- EXERCISE INSTRUCTIONS -
Given the entries that follow, write out exactly the lines starting at the one containing "left. [cite: WarnerGTM94, 6.18 (f)] -/" and ending at the one containing "for rapidly decreasing", both ends included, and only those.

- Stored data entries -
::::::::::
omit [Fintype d] in
/-- `⟨z • u, v⟩ = conj z ⟨u, v⟩` (unconditionally). [folklore] -/
theorem pairing_smul_left (u v : (d → ℤ) → V) (z : ℂ) : pairing (z • u) v = conj z * pairing u v := by
  rw [pairing, pairing, ← tsum_mul_left]
  exact tsum_congr fun k => by rw [Pi.smul_apply, inner_smul_left]

omit [Fintype d] in
/-- Additivity in the right slot, given convergence. [folklore] -/
theorem pairing_add_right {u v v' : (d → ℤ) → V} (hv : Summable fun k => ⟪u k, v k⟫_ℂ)
    (hv' : Summable fun k => ⟪u k, v' k⟫_ℂ) : pairing u (v + v') = pairing u v + pairing u v' := by
  rw [pairing, pairing, pairing, ← hv.tsum_add hv']
  exact tsum_congr fun k => by rw [Pi.add_apply, inner_add_right]

omit [Fintype d] in
/-- Additivity in the left slot, given convergence. [folklore] -/
theorem pairing_add_left {u u' v : (d → ℤ) → V} (hu : Summable fun k => ⟪u k, v k⟫_ℂ)
    (hu' : Summable fun k => ⟪u' k, v k⟫_ℂ) : pairing (u + u') v = pairing u v + pairing u' v := by
  rw [pairing, pairing, pairing, ← hu.tsum_add hu']
  exact tsum_congr fun k => by rw [Pi.add_apply, inner_add_left]

omit [Fintype d] in
/-- Subtraction in the right slot, given convergence. [folklore] -/
theorem pairing_sub_right {u v v' : (d → ℤ) → V} (hv : Summable fun k => ⟪u k, v k⟫_ℂ)
    (hv' : Summable fun k => ⟪u k, v' k⟫_ℂ) : pairing u (v - v') = pairing u v - pairing u v' := by
  rw [pairing, pairing, pairing, ← hv.tsum_sub hv']
  exact tsum_congr fun k => by rw [Pi.sub_apply, inner_sub_right]

omit [Fintype d] in
/-- Subtraction in the left slot, given convergence. [folklore] -/
theorem pairing_sub_left {u u' v : (d → ℤ) → V} (hu : Summable fun k => ⟪u k, v k⟫_ℂ)
    (hu' : Summable fun k => ⟪u' k, v k⟫_ℂ) : pairing (u - u') v = pairing u v - pairing u' v := by
  rw [pairing, pairing, pairing, ← hu.tsum_sub hu']
  exact tsum_congr fun k => by rw [Pi.sub_apply, inner_sub_left]

/-! ### Testing against single modes (`Pi.single k₀ e = δ_{k₀} e`) -/

omit [InnerProductSpace ℂ V] in
/-- Single modes `Pi.single k₀ e` (the mode `δ_{k₀} e`) are rapidly decreasing. [folklore] -/
theorem rapidDecay_single (k₀ : d → ℤ) (e : V) : RapidDecay (Pi.single k₀ e : (d → ℤ) → V) := fun m =>
  summable_of_ne_finset_zero (s := {k₀}) fun k hk => by
    have : k ≠ k₀ := by simpa using hk
    simp [Pi.single_eq_of_ne this]

/-- Pairing against a single mode picks one coefficient: `⟨u, δ_{k₀} e⟩ = ⟪u k₀, e⟫`. [folklore] -/
theorem pairing_single_right (u : (d → ℤ) → V) (k₀ : d → ℤ) (e : V) :
    pairing u (Pi.single k₀ e) = ⟪u k₀, e⟫_ℂ := by
  rw [pairing, tsum_eq_single k₀]
  · simp
  · intro k hk; simp [Pi.single_eq_of_ne hk]

/-- Pairing a single mode on the left: `⟨δ_{k₀} e, v⟩ = ⟪e, v k₀⟫`. [folklore] -/
theorem pairing_single_left (k₀ : d → ℤ) (e : V) (v : (d → ℤ) → V) :
    pairing (Pi.single k₀ e) v = ⟪e, v k₀⟫_ℂ := by
  rw [pairing, tsum_eq_single k₀]
  · simp
  · intro k hk; simp [Pi.single_eq_of_ne hk]

/-- **A family is determined by its pairings with rapidly decreasing families** (test against the
single modes `δ_k (u k)`): `(∀ v rapidly decreasing, ⟨u, v⟩ = 0) ⇒ u = 0`. This is how Warner's
"equal on `V`" (6.31 (3)) and 6.18 (f) are used. [cite: WarnerGTM94, 6.18 (f)] -/
theorem eq_zero_of_forall_pairing_eq_zero {u : (d → ℤ) → V}
    (h : ∀ v : (d → ℤ) → V, RapidDecay v → pairing u v = 0) : u = 0 := by
  funext k
  have := h (Pi.single k (u k)) (rapidDecay_single k (u k))
  rw [pairing_single_right, inner_self_eq_zero] at this
  exact this

/-- The same with the test families on the left. [cite: WarnerGTM94, 6.18 (f)] -/
theorem eq_zero_of_forall_pairing_eq_zero_left {v : (d → ℤ) → V}
    (h : ∀ u : (d → ℤ) → V, RapidDecay u → pairing u v = 0) : v = 0 := by
  funext k
  have := h (Pi.single k (v k)) (rapidDecay_single k (v k))
  rw [pairing_single_left, inner_self_eq_zero] at this
  exact this

/-! ### Sums inside the inner product; convolution-dominated real families -/

/-- `⟪x, ∑_l w_l⟫ = ∑_l ⟪x, w_l⟫` for a summable family (second slot). [folklore] -/
theorem inner_tsum_right {ι : Type*} (x : W) {w : ι → W} (hw : Summable w) :
    ⟪x, ∑' l, w l⟫_ℂ = ∑' l, ⟪x, w l⟫_ℂ :=
  (innerSL ℂ x).map_tsum hw

/-- `⟪∑_l w_l, x⟫ = ∑_l ⟪w_l, x⟫` for a summable family (first slot). [folklore] -/
theorem inner_tsum_left {ι : Type*} {w : ι → W} (hw : Summable w) (x : W) :
    ⟪∑' l, w l, x⟫_ℂ = ∑' l, ⟪w l, x⟫_ℂ := by
  rw [← inner_conj_symm, inner_tsum_right x hw, Complex.conj_tsum]
  exact tsum_congr fun l => inner_conj_symm _ _

/-- `∑_l ‖a(k-l)‖ ‖u l‖ < ∞` for rapidly decreasing `a` and `u ∈ H_s` (weight bound
`‖u l‖ ≤ ⟨l⟩^{-s}‖u‖_s` and `Lattice.summable_norm_symbol_mul_weight`). [folklore] -/
theorem summable_norm_mul_norm_apply {a : (d → ℤ) → (V →L[ℂ] W)} (ha : RapidDecay a) {s : ℝ}
    {u : (d → ℤ) → V} (hu : eNormSq s u < ∞) (k : d → ℤ) : Summable fun l => ‖a (k - l)‖ * ‖u l‖ :=
  ((summable_norm_symbol_mul_weight ha (-s) k).mul_left ((eNorm s u).toReal)).of_nonneg_of_le
    (fun l => by positivity) fun l => by
      calc ‖a (k - l)‖ * ‖u l‖ ≤ ‖a (k - l)‖ * (sobolevWeight (-s) l * (eNorm s u).toReal) := by
            gcongr; exact norm_apply_le_of_eNormSq_lt_top hu l
        _ = (eNorm s u).toReal * (‖a (k - l)‖ * sobolevWeight (-s) l) := by ring

/-- The real family `N(k) = ∑_l ‖a(k-l)‖ ‖u l‖` is convolution-dominated, hence in `H_s` with `u`.
[folklore] -/
theorem eNormSq_tsum_norm_mul_norm_lt_top {a : (d → ℤ) → (V →L[ℂ] W)} (ha : RapidDecay a) {s : ℝ}
    {u : (d → ℤ) → V} (hu : eNormSq s u < ∞) :
    eNormSq s (fun k => (∑' l, ‖a (k - l)‖ * ‖u l‖ : ℝ)) < ∞ := by
  refine (eNormSq_le_of_enorm_le_conv s a u (fun k => ?_)).trans_lt
    (ENNReal.mul_lt_top (ENNReal.mul_lt_top ENNReal.ofReal_lt_top
      (ENNReal.pow_lt_top (symbNorm_lt_top_of_rapidDecay ha |s|))) hu)
  have hsum : Summable fun l => ‖a (k - l)‖ * ‖u l‖ := summable_norm_mul_norm_apply ha hu k
  rw [Real.enorm_eq_ofReal (tsum_nonneg fun l => by positivity), ENNReal.ofReal_tsum_of_nonneg (fun l => by positivity) hsum]
  exact ENNReal.tsum_le_tsum fun l => by rw [ENNReal.ofReal_mul (norm_nonneg _), ofReal_norm, ofReal_norm]

/-! ### Adjoint symbols and the adjoint of a multiplier -/

section Adjoint

variable [CompleteSpace V] [CompleteSpace W]

/-- The **adjoint symbol** `a†(k) = (a(-k))†` of an operator-valued coefficient family (for the
coefficients of a matrix function `ω` on `T^d`, the coefficients of the pointwise adjoint `ω(x)†`).
[cite: WarnerGTM94, 6.24 (3)] -/
def adjSymb (a : (d → ℤ) → (V →L[ℂ] W)) : (d → ℤ) → (W →L[ℂ] V) := fun k => ContinuousLinearMap.adjoint (a (-k))

omit [Fintype d] in
/-- Unfolding of `adjSymb`. [folklore] -/
@[simp] theorem adjSymb_apply (a : (d → ℤ) → (V →L[ℂ] W)) (k : d → ℤ) :
    adjSymb a k = ContinuousLinearMap.adjoint (a (-k)) := rfl

omit [Fintype d] in
/-- `a†† = a`. [folklore] -/
theorem adjSymb_adjSymb (a : (d → ℤ) → (V →L[ℂ] W)) : adjSymb (adjSymb a) = a := by
  funext k; simp [adjSymb]

/-- The adjoint symbol is rapidly decreasing with `a` (`‖T†‖ = ‖T‖`). [folklore] -/
theorem _root_.Literature.Analysis.FunctionSpaces.Torus.RapidDecay.adjSymb {a : (d → ℤ) → (V →L[ℂ] W)}
    (ha : RapidDecay a) : RapidDecay (Lattice.adjSymb a) := by
  intro m
  refine ((Equiv.neg (d → ℤ)).summable_iff.2 (ha m)).congr fun k => ?_
  simp only [Function.comp_apply, Equiv.neg_apply, freqNormSq_neg, Lattice.adjSymb_apply,
    LinearIsometryEquiv.norm_map]

/-- **The adjoint of a multiplier** (Warner 6.24 (5) for order zero, 6.18 (j) (9)):
`⟨a ⋆ u, v⟩ = ⟨u, a† ⋆ v⟩` for `u ∈ H_s` and `v ∈ H_{-s}` (Fubini for the absolutely convergent double
series `∑_k ∑_l ⟪a(k-l) u_l, v_k⟫`, and `⟪a(k-l)u_l, v_k⟫ = ⟪u_l, a(k-l)† v_k⟫`).
[cite: WarnerGTM94, 6.24 (5)] -/
theorem pairing_conv_left {a : (d → ℤ) → (V →L[ℂ] W)} (ha : RapidDecay a) {s : ℝ} {u : (d → ℤ) → V}
    {v : (d → ℤ) → W} (hu : eNormSq s u < ∞) (hv : eNormSq (-s) v < ∞) :
    pairing (conv a u) v = pairing u (conv (adjSymb a) v) := by
  have hut : Tempered u := ⟨s, hu⟩
  have hvt : Tempered v := ⟨-s, hv⟩
  -- the double family and its absolute summability
  obtain ⟨F, hF⟩ : ∃ F : (d → ℤ) × (d → ℤ) → ℂ, ∀ p, F p = ⟪a (p.1 - p.2) (u p.2), v p.1⟫_ℂ := ⟨_, fun _ => rfl⟩
  obtain ⟨N, hN⟩ : ∃ N : (d → ℤ) → ℝ, ∀ k, N k = ∑' l, ‖a (k - l)‖ * ‖u l‖ := ⟨_, fun _ => rfl⟩
  have hNs : eNormSq s N < ∞ := by
    have := eNormSq_tsum_norm_mul_norm_lt_top ha hu
    convert this using 2; funext k; exact hN k
  have hinner : ∀ k, Summable fun l => ‖a (k - l)‖ * ‖u l‖ := fun k => summable_norm_mul_norm_apply ha hu k
  have hG : Summable fun p : (d → ℤ) × (d → ℤ) => ‖a (p.1 - p.2)‖ * ‖u p.2‖ * ‖v p.1‖ := by
    have hfib : ∀ k, Summable fun l => ‖a (k - l)‖ * ‖u l‖ * ‖v k‖ := fun k => (hinner k).mul_right _
    have hsum : Summable fun k => ∑' l, ‖a (k - l)‖ * ‖u l‖ * ‖v k‖ := by
      have h := (summable_norm_mul_norm (s := s) (u := N) (v := v) hNs hv).1
      refine h.congr fun k => ?_
      rw [tsum_mul_right, hN, Real.norm_of_nonneg (tsum_nonneg fun l => by positivity)]
    exact (summable_prod_of_nonneg fun p => by positivity).2 ⟨hfib, hsum⟩
  have hFs : Summable F := Summable.of_norm (hG.of_nonneg_of_le (fun p => norm_nonneg _) fun p => by
    rw [hF]
    exact (norm_inner_le_norm _ _).trans (mul_le_mul_of_nonneg_right ((a _).le_opNorm _) (norm_nonneg _)))
  -- left-hand side
  have hL : pairing (conv a u) v = ∑' k, ∑' l, F (k, l) := by
    rw [pairing]
    refine tsum_congr fun k => ?_
    rw [conv_apply, inner_tsum_left (summable_conv_term ha hut k)]
    exact tsum_congr fun l => (hF (k, l)).symm
  -- right-hand side
  have hR : pairing u (conv (adjSymb a) v) = ∑' l, ∑' k, F (k, l) := by
    rw [pairing]
    refine tsum_congr fun l => ?_
    rw [conv_apply, inner_tsum_right _ (summable_conv_term ha.adjSymb hvt l)]
    refine tsum_congr fun k => ?_
    rw [hF, adjSymb_apply, neg_sub, ContinuousLinearMap.adjoint_inner_right]
  rw [hL, hR]
  have hunc : Summable (Function.uncurry fun k l => F (k, l)) := hFs
  exact (hunc.tsum_comm' (fun k => hFs.prod_factor k) fun l => hFs.prod_symm.prod_factor l).symm

/-- The symmetric form: `⟨u, a ⋆ v⟩ = ⟨a† ⋆ u, v⟩`. [cite: WarnerGTM94, 6.24 (5)] -/
theorem pairing_conv_right {a : (d → ℤ) → (W →L[ℂ] V)} (ha : RapidDecay a) {s : ℝ} {u : (d → ℤ) → V}
    {v : (d → ℤ) → W} (hu : eNormSq s u < ∞) (hv : eNormSq (-s) v < ∞) :
    pairing u (conv a v) = pairing (conv (adjSymb a) u) v := by
  have h := pairing_conv_left (a := adjSymb a) ha.adjSymb hu hv
  rw [adjSymb_adjSymb] at h
  exact h.symm

omit [Fintype d] [CompleteSpace V] [CompleteSpace W] in
/-- **The adjoint of a derivative**: `⟨∂_j u, v⟩ = -⟨u, ∂_j v⟩` (unconditionally; `conj(2πi k_j) = -2πi k_j`).
[cite: WarnerGTM94, 6.24 (3)] -/
theorem pairing_freqDeriv_left (j : d) (u v : (d → ℤ) → V) : pairing (freqDeriv j u) v = -pairing u (freqDeriv j v) := by
  rw [pairing, pairing, ← tsum_neg]
  refine tsum_congr fun k => ?_
  rw [freqDeriv_apply, freqDeriv_apply, inner_smul_left, inner_smul_right, ← neg_mul]
  congr 1
  simp only [map_mul, Complex.conj_ofReal, Complex.conj_I, map_intCast, map_ofNat]
  ring

end Adjoint

end Lattice

end Literature.Analysis.FunctionSpaces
::::::::::
- RESPONSE -
/-- The same with the test families on the left. [cite: WarnerGTM94, 6.18 (f)] -/
theorem eq_zero_of_forall_pairing_eq_zero_left {v : (d → ℤ) → V}
    (h : ∀ u : (d → ℤ) → V, RapidDecay u → pairing u v = 0) : v = 0 := by
  funext k
  have := h (Pi.single k (v k)) (rapidDecay_single k (v k))
  rw [pairing_single_left, inner_self_eq_zero] at this
  exact this

/-! ### Sums inside the inner product; convolution-dominated real families -/

/-- `⟪x, ∑_l w_l⟫ = ∑_l ⟪x, w_l⟫` for a summable family (second slot). [folklore] -/
theorem inner_tsum_right {ι : Type*} (x : W) {w : ι → W} (hw : Summable w) :
    ⟪x, ∑' l, w l⟫_ℂ = ∑' l, ⟪x, w l⟫_ℂ :=
  (innerSL ℂ x).map_tsum hw

/-- `⟪∑_l w_l, x⟫ = ∑_l ⟪w_l, x⟫` for a summable family (first slot). [folklore] -/
theorem inner_tsum_left {ι : Type*} {w : ι → W} (hw : Summable w) (x : W) :
    ⟪∑' l, w l, x⟫_ℂ = ∑' l, ⟪w l, x⟫_ℂ := by
  rw [← inner_conj_symm, inner_tsum_right x hw, Complex.conj_tsum]
  exact tsum_congr fun l => inner_conj_symm _ _

/-- `∑_l ‖a(k-l)‖ ‖u l‖ < ∞` for rapidly decreasing `a` and `u ∈ H_s` (weight bound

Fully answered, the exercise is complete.